The European League Against Rheumatism (EULAR) Sjögren's Syndrome (SS) Disease Activity Index (ESSDAI) and the EULAR SS Patient-Reported Index (ESSPRI) were recently developed. We aimed to determine whether patients' symptoms differed between patients with and without systemic involvement and if the disease-specific indices correlated with each other in primary SS.

Methods

Fifteen French centers included 395 primary SS patients in the Assessment of Systemic Signs and Evolution in Sjögren's Syndrome Cohort. At enrollment, physicians completed the ESSDAI, the SS Disease Activity Index (SSDAI), and the Sjögren's Systemic Clinical Activity Index (SCAI), and patients completed the ESSPRI, the Sicca Symptoms Inventory, and the Profile of Fatigue and Discomfort. All scores were compared between patients with and without systemic involvement. Correlations between scores of systemic activity and patients' symptoms were obtained.

Results

At enrollment, 120 (30.4%) patients had never experienced systemic complication and 155 (39.2%) patients and 120 (30.4%) patients had, respectively, only past or current systemic manifestations. Past or current systemic patients had higher levels of symptoms, except dryness. The ESSDAI did not correlate with the patient-scored ESSPRI (rho = 0.06, P = 0.30), whereas the SSDAI and the SCAI, which include subjective items, did correlate (rho = 0.28 and 0.25, respectively; P < 0.0001 for both).

Conclusion

Alterations of common patient-reported outcomes are present in all patients with primary SS, including those with systemic complications. However, patient symptoms and systemic complications are 2 different facets of primary SS. Therefore, the use of both systemic and patients' indices, such as the ESSDAI and ESSPRI, are useful.
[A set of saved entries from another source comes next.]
/-- The inflation `ℤ∕d → ℤ∕M`, `a ↦ (M∕d)·a` (`d ∣ M`, `M ≠ 0`), is an injective homomorphism onto `{y | d·y = 0}` — stated as an existence (no definition).
[cite: MumfordFogartyKirwan1994, App. 7A (pp. 234–235)] -/
theorem exists_addMonoidHom_zmod_inflate {d M : ℕ} (hM : M ≠ 0) (hd : d ∣ M) :
    ∃ f : ZMod d →+ ZMod M, Function.Injective f ∧ Set.range f = {y | ((d : ℕ) : ZMod M) * y = 0} := by
  obtain ⟨q, hq⟩ := hd
  have hq0 : q ≠ 0 := by rintro rfl; exact hM (by rw [hq, mul_zero])
  have hd0 : d ≠ 0 := by rintro rfl; exact hM (by rw [hq, zero_mul])
  haveI : NeZero M := ⟨hM⟩
  haveI : NeZero d := ⟨hd0⟩
  -- the lift of `k ↦ q·k`
  let f0 : ℤ →+ ZMod M := (AddMonoidHom.mulLeft ((q : ℕ) : ZMod M)).comp (Int.castAddHom (ZMod M))
  have hf0 : f0 (d : ℤ) = 0 := by
    show ((q : ℕ) : ZMod M) * (((d : ℕ) : ℤ) : ZMod M) = 0
    rw [Int.cast_natCast, ← Nat.cast_mul, mul_comm, ← hq, ZMod.natCast_self]
  let f : ZMod d →+ ZMod M := ZMod.lift d ⟨f0, hf0⟩
  have hf : ∀ k : ℤ, f (k : ZMod d) = ((q : ℕ) : ZMod M) * (k : ZMod M) := fun k => ZMod.lift_coe d ⟨f0, hf0⟩ k
  have hfn : ∀ n : ℕ, f (n : ZMod d) = ((q * n : ℕ) : ZMod M) := fun n => by
    have := hf n; rwa [Int.cast_natCast, Int.cast_natCast, ← Nat.cast_mul] at this
  refine ⟨f, ?_, ?_⟩
  · -- injective: `q·a ≡ 0 (M) ⇒ d ∣ a`
    intro a b hab
    rw [← sub_eq_zero] at hab ⊢
    rw [← map_sub] at hab
    set c := a - b
    rw [← ZMod.natCast_zmod_val c, hfn, ZMod.natCast_eq_zero_iff] at hab
    rw [← ZMod.natCast_zmod_val c, ZMod.natCast_eq_zero_iff]
    rw [hq, mul_comm d q] at hab
    exact Nat.dvd_of_mul_dvd_mul_left (Nat.pos_of_ne_zero hq0) hab
  · ext y
    simp only [Set.mem_range, Set.mem_setOf_eq]
    constructor
    · rintro ⟨a, rfl⟩
      rw [← ZMod.natCast_zmod_val a, hfn, ← Nat.cast_mul, ZMod.natCast_eq_zero_iff, hq]
      exact ⟨a.val, by ring⟩
    · intro hy
      rw [← ZMod.natCast_zmod_val y, ← Nat.cast_mul, ZMod.natCast_eq_zero_iff] at hy
      have hdq : d * q ∣ M := by rw [hq]
      obtain ⟨t, ht⟩ := Nat.dvd_of_mul_dvd_mul_left (Nat.pos_of_ne_zero hd0) (hdq.trans hy)
      exact ⟨(t : ZMod d), by rw [hfn, ← ht, ZMod.natCast_zmod_val]⟩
Since these 2 facets weakly overlap, one should identify which of both components is the main target of the treatment to test, when designing clinical trials in primary SS.


Introduction

  1. Top of page
  2. Abstract
  3. Introduction
  4. Patients and methods
  5. Results
  6. Discussion
  7. AUTHOR CONTRIBUTIONS
  8. ACKNOWLEDGMENTS
  9. REFERENCES

Primary Sjögren's syndrome (SS) is a systemic disorder characterized by lymphocytic infiltration and progressive destruction of exocrine glands. The inflammatory process extends beyond the exocrine glands and can potentially affect any organ. As a result, clinical features can be divided into 2 facets: 1) benign but disabling patient symptoms such as dryness, pain, and fatigue that affect almost all patients and 2) systemic potentially severe manifestations that affect 20–40% of patients.

Two disease activity indices have been recently developed by a European League Against Rheumatism (EULAR) SS task force for evaluation of both disease facets: the EULAR SS Disease Activity Index (ESSDAI) ([1]) for systemic features and the EULAR SS Patient-Reported Index (ESSPRI) for patients' symptoms. These indices have never been compared to the other existing tools for real life patients ([2]), i.e., the SS Disease Activity Index (SSDAI) ([3]), the Sjögren's Systemic Clinical Activity Index (SCAI) ([4]), the Profile of Fatigue and Discomfort (PROFAD), and the Sicca Symptoms Inventory (SSI) ([5, 6]).

Since no data exist on the relationship between systemic features and patients' symptoms in primary SS, we aimed to examine whether common patients' symptoms differed between patients with and without systemic complications. We also analyzed whether the different disease-specific indices of patients' symptoms and of systemic activity correlated with each other and whether the subjective measures of dryness correlated with the objective measures.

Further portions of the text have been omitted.